Sunday, March 11, 2018

There's more to Irish Chicago than turning the river green

                               Hazel Lavery living and dying, that tale
                               As though 
some ballad-singer had sung it all; 
                                                                        —W.B. Yeats
     Green beer and leprechauns, step-dancing and corned beef. Who decided that St. Patrick’s Day always has to be the same?
     Not to take anything away from Bushmills, soda bread and “Danny Boy.” Fine in small doses once a year.
     But there’s so much more to Irish history in general and Chicago Irish history in particular, wonders that never get hinted at, even leading up to the day when big buttons proclaim everybody is Irish.
     Such as? For instance? We could mention … oh, to pick one example … the Chicago woman whose acclaimed beauty landed her face on Irish banknotes for half a century.  

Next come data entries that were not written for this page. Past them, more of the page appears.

import Mathlib
import Summits.MatrixMultiplication.MatrixMultiplication.Theorems.SoloBlindFlatWrapper

/-!
# Flat certificate, four letters, mode E — chunk 22 of 23

`native_decide` evaluation of `soloBlindFlatCertCanon 4 23 i 56 true` (every admissible canonical
sub-family of `range 16` with family code `≡ i (mod 23)` is accepted by the checker in mode E at
scale `56`).  Assembled in `SoloBlindEFlatCorankFour`.  Computational.
-/

namespace Summit.MatrixMultiplication.MatrixMultiplication.Theorems

/-- Flat certificate, four letters, mode E, chunk `22` of `23`. -/
theorem soloBlind_flatCert_four_E_22 : soloBlindFlatCertCanon 4 23 22 56 true = true := by native_decide

end Summit.MatrixMultiplication.MatrixMultiplication.Theorems
import Summits.Ventures.HSemireg.AmplificationChainG4Transport
import Summits.Ventures.HSemireg.PerfectComplexChartSpread
import Summits.Ventures.HSemireg.PerfectComplexSigmaDoor
import HarnessLib

/-!
# Venture HSemireg — route (C) at g = 4 with the transfer hypothesis RELOCATED to its PRINTED shape: «an admissible perfect
# complex on the CM fibre deforms, as a perfect complex, over an ÉTALE NEIGHBOURHOOD of the CM point» (theory seat 3's
# `PerfectComplexDeformsOverEtaleNbhd`), the Hodge-theoretic spread being a KERNEL theorem — at any `Adm` (§1, §3), at the rank
# class (§2, TIER 2) and at the semiregularity class (§4, target seat 7's `sigmaAdmissible`)

HONEST FRAMING. Lean index of the computation cell `pub-hsemireg` (seat p7, «assembly»). Nothing about any explicit variety is
asserted; every published input is a hypothesis BY NAME; the object and its numbers are BY VALUE from the census. Nothing here says
HC, HC_CM or HC_AV is proved; the g = 4 split case is IN PRINT ([Markman2023GeneralizedKummers] Thm. 1.5 (= Thm. 13.4; J. Eur. Math. Soc. 25 (2023) p. 236; pre-publication arXiv numbering: Thm. 1.3)) and is RE-DERIVED modulo the
named hypotheses. Theorems only: 0 `def`, 0 `sorry`, no new named fact, no decl of another seat touched.

## What this file changes in the Monday sentence (and nothing else)

The g = 4 route-(C) theorems of `AmplificationChainG4RouteC.lean` / `AmplificationChainG4Transport.lean` / `PerfectComplexSigmaDoor.lean`
take the TRANSFER as ONE hypothesis BY NAME, `PerfectComplexVariationalHodge C Adm` (seat p4's door; `PerfectComplexRankTransfer C` at
`Adm := rankAdmissible C`, `PerfectComplexSigmaTransfer C` at `Adm := sigmaAdmissible`), which bundles (i) DEFORMATION THEORY — the
admissible complex `E₀` on the CM fibre extends to a perfect complex over a neighbourhood of `s₀` (on paper: [Lieblich2006] Thm. 4.2.1,
[Pridham2024Semiregularity] Cor. 2.25 / Rem. 2.27 / Rem. 2.21, [BuchweitzFlenner2003] Rem. 4.7 (1), [Deligne1968] Thm. 5.5, [EGAIV4]
Cor. 17.16.3 (i), [ThomasonTrobaugh1990] 2.3.1 (d); OUTPUT SHAPE refereed-printed in the proof of [Perry2022] Prop. 8.1, arXiv p. 28
l. 38–40: «there exists a surjective étale morphism `U′ → U` with a point `0′ ↦ 0` such that `𝓜°_{U′} → U′` admits a section taking
`0′` to `E_{0′}`» — typed by theory seat 3 WITHOUT «surjective» and with only the classes `ch_p`, `p ∈ I`, of the extension pinned at
`t₀`: WEAKER than print as an assumption's conclusion) — with (ii) HODGE THEORY — `ch` of the extension on the nearby fibres is the
flat transport of `κ = ch(E₀)`, hence algebraic («hence `α_p(s) = ch_p(ℱ|X_s)` is algebraic for all `s` near `0`», BF's proof of
Thm. 5.1, last sentence). Theory seat 3's `PerfectComplexChartSpread.lean` (p333379) SPLIT them: `PerfectComplexDeformsOverEtaleNbhd C Adm`
is (i) ALONE, in the printed étale shape, and (ii) is a KERNEL theorem (`….perfectComplexVariationalHodge` / `….perfectComplexRankTransfer`:
étale ⟹ smooth chart with a continuous section [SGA1 XII 3.1 (iii), tree theorem] ⟹ Ehresmann transport along the section ⟹ algebraic).
This file composes: every g = 4 form is restated with `hD : PerfectComplexDeformsOverEtaleNbhd C Adm` in place of `hT` and proved in
one line by feeding `hD.perfectComplexVariationalHodge` / `.perfectComplexRankTransfer` (§4: t-7's σ-door names directly).

LOGIC, honestly: `hD ⟹ hT` is kernel, so each theorem below is FORMALLY A COROLLARY of its `hT`-form (it assumes more, not less); what
improves is WHERE the one un-linked assumption sits — at the end of the deformation theory, in a printed shape, with everything
Hodge-theoretic downstream kernel-checked — not the logical strength of the trust base (theory seat 3: «RELOCATION, not a weakening»;
lead R-74 (e)). WORDING RULE W-4 (red-5 v8 §23, whose tree probe V23–V25 kernel-checked the §2 compositions before this file): every
sentence prints BOTH names in the order «`hT` (consumed) ⟸ `hD` (assumed, printed étale SHAPE)»; `hT ⟹ hD` is NOT claimed (a
deformation of the OBJECT vs algebraicity of the CLASSES); `hT` remains the WEAKEST named input the g = 4 kernel sentence consumes,
`hD` a SUFFICIENT one in the printed shape; never «`hT` derived» alone, never `hD` as «the printed theorem». WORDING RULE F-1 (red-5)
AT THE NEW LOCATION: THE KERNEL DOES NOT LINK `PerfectComplexDeformsOverEtaleNbhd C (rankAdmissible C)` (nor `… C sigmaAdmissible`) TO
PRIDHAM / PERRY / LIEBLICH; it is an assumption BY NAME, of printed SHAPE, whose CONTENT is on paper only (rank class:
[BuchweitzFlenner2008HH] Prop. 6.4.4 turns `rank Ext² ≤ r` into injectivity of `σ`, then (L1)–(L6) of `theory/TH2-ASSEMBLY-NOTE-2PAGE.md`
§3; σ-class: (L1)–(L6) directly). F-3 (red-5): only the §3 forms of the transport file are used. The CHART shape (BF Thm. 5.1's own
output, a continuous — in particular holomorphic — section of the versal base, p. 179; red-2 v15) feeds every form likewise (§1 adapter).

* §1 schema (any `Adm`): `PerfectComplexDeformsOverEtaleNbhd.localVariationalHodgeFor` (+ chart twin; through it EVERY `LocalVariationalHodgeFor`
  consumer — seat p5's component statements, the Siegel chain — instantiates at the étale shape by dot notation);
  `splitHyperplane_…` (level `(N, d)`), `weilFourfoldsSplit_of_reach_of_deformsOverEtaleNbhd_of_hyperbolicSeedOn` / `…_of_complex`.
* §2 TIER 2 (`rankAdmissible C`, every binder a real carrier): `weilFourfoldsSplit_of_reach_of_rankDeformsOverEtaleNbhd_of_hyperbolicSeedOn`
  / `_of_complex` / `_of_isMarkmanKappaShape` (seat p5) / `_of_extRank_eq` (red-5 V16) / `_of_local_ff_single` (THE MONDAY FORM = red-5 V25).
* §3 `𝒜_4` per Hodge-locus component: `PerfectComplexDeformsOverEtaleNbhd.hc_on_siegelFourfoldComponent_of_complex_of_baseChartAt`.
* §4 σ-TIER (`sigmaAdmissible`; theory seat 3's offer 2026-08-22T16:46:51Z): here the ONE assumption
  `PerfectComplexDeformsOverEtaleNbhd C sigmaAdmissible` carries BOTH the printed OBJECT hypothesis (I-semiregular, `Ext^{<0} = 0`, simple:
  [BuchweitzFlenner2003] Thm. 5.1 / [Pridham2024Semiregularity] Cor. 2.25 + Rem. 2.27 / Perry 2026 Thm. 1.1 bullet 2, `B₀ = 0`) AND the
  printed CONCLUSION shape: `….perfectComplexRankTransfer_of_sigma` (TIER 2 = σ-tier + `himp` «rank clause ⟹ semiregular»,
  [BuchweitzFlenner2008HH] 6.4.4 as a hypothesis) and `weilFourfoldsSplit_of_reach_of_sigmaDeformsOverEtaleNbhd_of_complex` (the
  σ-certificate census row, `hσ` BY VALUE). The dot-lemma `….perfectComplexSigmaTransfer` and the BUNDLED σ-consumers (g = 4 / g = 6) are
  target seat 7's `PerfectComplexSigmaLinks.lean` (dedup 16:59Z; neither file imports the other).

BY NAME after this file: reach (refereed, [Deligne1982HodgeCycles] proof of Thm. 4.8) and ONE of `PerfectComplexDeformsOverEtaleNbhd C
(rankAdmissible C)` / `… C sigmaAdmissible` (ASSUMPTION). BY VALUE: as in the transport file / the σ-door (`Φ`, model iso, `1`, `18 ≤ 18`
resp. `hσ`, Chern data (I3), hyperbolicity (I4)). NOT used anywhere: HC_CM, CM density / André–Oort, Mumford–Tate finiteness.

References: [Perry2022] A. Perry, Compositio Math. 158 (2022), proof of Prop. 8.1 · [Lieblich2006] Thm. 4.2.1 ·
[Pridham2024Semiregularity] Forum Math. Sigma 12 (2024) e126, Cor. 2.25, Rem. 2.27, Rem. 2.21 · [BuchweitzFlenner2003] Compositio 137, Def.
4.1, Rem. 4.7 (1), §5 · [BuchweitzFlenner2008HH] Prop. 6.4.4 · [Deligne1968] Thm. 5.5 · [EGAIV4] Cor. 17.16.3 (i) · [ThomasonTrobaugh1990]
Prop. 2.3.1 (d) · [SGA1] XII 3.1 (iii) · [Markman2023GeneralizedKummers] JEMS 25 (2023) Thm. 1.5 (= Thm. 13.4), p. 236 (pre-publication arXiv numbering: Thm. 1.3) · [Orlov2002DerivedAbelian] Assertion 2.8 ·
[GortzWedhorn2023] Thm. 22.42 · [Deligne1982HodgeCycles] proof of Thm. 4.8 · [Perry2026Semiregularity] arXiv:2604.00511 Thm. 1.1 (shape only).
-/

noncomputable section

open CategoryTheory AlgebraicGeometry Set
open Literature.AlgebraicGeometry.Motives Literature.AlgebraicGeometry.HodgeTheory
open Literature.AlgebraicGeometry.ModuliOfAbelianVarieties Literature.AlgebraicGeometry.Deligne1982
open Literature.AlgebraicGeometry.KTheory
open Literature.AlgebraicTopology.SingularHomology

namespace Summit.Ventures.HSemireg

local notation3 (prettyPrint := false) "Res[" f ", " s ", " k ", " A "]" =>
  complexBetti.map (Literature.AlgebraicGeometry.Motives.fiberι f s) k A

open Summit.HodgeConjecture.HodgeConjecture
open Summit.HodgeConjecture.HodgeConjecture.WeilTypeLadder
open Summit.HodgeConjecture.HodgeConjecture.Cruxes.HodgeAbelianVarieties.EStepSecantInduction
open Summit.Ventures.HSemireg.GeneralStructure

/-! ## §1 Schema level (any admissibility notion `Adm`): the printed-shape assumption feeds the door-agnostic chain -/

section Schema

variable {C : ChernCharacterBetti} {Adm : AdmissibilityNotion}

/-- **The étale-neighbourhood deformation assumption IS a local variational statement for the perfect object class** (theory seat
3's spread, then p4's door as the door-agnostic currency). [cite: Perry2022, proof of Prop. 8.1] [cite: BuchweitzFlenner2003, §5, proof of Thm. 5.1] -/
theorem PerfectComplexDeformsOverEtaleNbhd.localVariationalHodgeFor (hD : PerfectComplexDeformsOverEtaleNbhd C Adm) :
    LocalVariationalHodgeFor (perfectObjClass C Adm) :=
  hD.perfectComplexVariationalHodge.localVariationalHodgeFor

/-- The same from the CHART shape (BF Thm. 5.1's own output, p. 179: a continuous section). [cite: BuchweitzFlenner2003, §5, proof of Thm. 5.1] -/
theorem PerfectComplexDeformsOverSmoothChart.localVariationalHodgeFor (hD : PerfectComplexDeformsOverSmoothChart C Adm) :
    LocalVariationalHodgeFor (perfectObjClass C Adm) :=
  hD.perfectComplexVariationalHodge.localVariationalHodgeFor

/-- **Route (C) at ONE level `(N, d)`, printed transfer shape**: Deligne's reach ∧ «admissible perfect complexes deform over an étale
neighbourhood» for `Adm` ∧ ONE hyperbolic seed of class `perfectObjClass C Adm` on a split `ℚ(√-d)`-Weil `2N`-fold ⟹ the Weil classes
of every SPLIT `ℚ(√-d)`-Weil `2N`-fold are algebraic. Schema in `Adm`; the kernel links `Adm` to no source (F-1).
[cite: Perry2022, proof of Prop. 8.1] [cite: Deligne1982HodgeCycles, proof of Thm. 4.8] [claim: Perry2026Semiregularity, status: under-review] -/
theorem splitHyperplane_of_reach_of_deformsOverEtaleNbhd_of_hyperbolicSeedOn (hF : weilFamilyReach_hyperbolic)
    {N d : ℕ} (hN : 1 ≤ N) (hd : 0 < d) (hD : PerfectComplexDeformsOverEtaleNbhd C Adm)
    (hS : HasHyperbolicSeedOn (perfectObjClass C Adm) N d) : Stubs.WeilAlgebraicSplitHyperplane N d :=
  splitHyperplane_of_reach_of_perfectComplexVariationalHodge_of_hyperbolicSeedOn hF hN hd hD.perfectComplexVariationalHodge hS

/-- **g = 4, route (C), printed transfer shape — the cell's IN-TREE CONDITIONAL THEOREM, étale variant.** BY NAME:
`weilFamilyReach_hyperbolic` (Deligne, refereed) and `PerfectComplexDeformsOverEtaleNbhd C Adm` (theory seat 3: an `Adm`-admissible bounded
complex of vector bundles on the fibre `X₀ ≅ 𝒳_{s₀}` of a smooth projective family over a smooth base, whose classes stay Hodge along `U`,
extends to a bounded complex of vector bundles on `𝒳 ×_S T` for some ÉTALE `T ⟶ S` and a point `t₀ ↦ s₀`, with the same `ch_p`, `p ∈ I`, on
the fibre over `t₀` — an ASSUMPTION, the conclusion shape printed in the proof of [Perry2022] Prop. 8.1; the kernel links it to nothing);
`0 < d`; ONE hyperbolic seed of class `perfectObjClass C Adm` on a split `ℚ(√-d)`-Weil fourfold (by value) ⟹
`Stubs.WeilAlgebraicSplitHyperplane 2 d`: the Weil classes of EVERY abelian fourfold of the split `ℚ(√-d)`-Weil component are algebraic
(Markman's theorem for that component, re-derived; no new case). [cite: Perry2022, proof of Prop. 8.1]
[cite: Pridham2024Semiregularity, Cor. 2.25, Rem. 2.27] [cite: Lieblich2006, Thm. 4.2.1] [cite: Deligne1982HodgeCycles, proof of Thm. 4.8]
[cite: Markman2023GeneralizedKummers, Theorem 1.5 (= Theorem 13.4), p. 236 (the split fourfold case in print; arXiv:1805.11574 pre-publication numbering: Theorem 1.3)] [claim: Perry2026Semiregularity, status: under-review] -/
theorem weilFourfoldsSplit_of_reach_of_deformsOverEtaleNbhd_of_hyperbolicSeedOn (hF : weilFamilyReach_hyperbolic)
    (hD : PerfectComplexDeformsOverEtaleNbhd C Adm) {d : ℕ} (hd : 0 < d) (hS : HasHyperbolicSeedOn (perfectObjClass C Adm) 2 d) :
    Stubs.WeilAlgebraicSplitHyperplane 2 d :=
  weilFourfoldsSplit_of_reach_of_perfectComplexVariationalHodge_of_hyperbolicSeedOn hF hD.perfectComplexVariationalHodge hd hS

       What, you don’t know the story? Well, pour yourself a Jameson, laddie, pull up a stool, lass, because Hazel Lavery, as Yeats observed in verse, is the stuff of legend, only it’s true.
     The currency is not the half of it. She was friends with George Bernard Shaw and neighbors with Winston Churchill, whom she taught to paint, a lifelong comfort against his “black dog” of depression. She was rumored to be the lover of both freedom-fighter Michael Collins and Kevin O’Higgins, leader of the Irish Free State, which some believe she had a direct hand in creating.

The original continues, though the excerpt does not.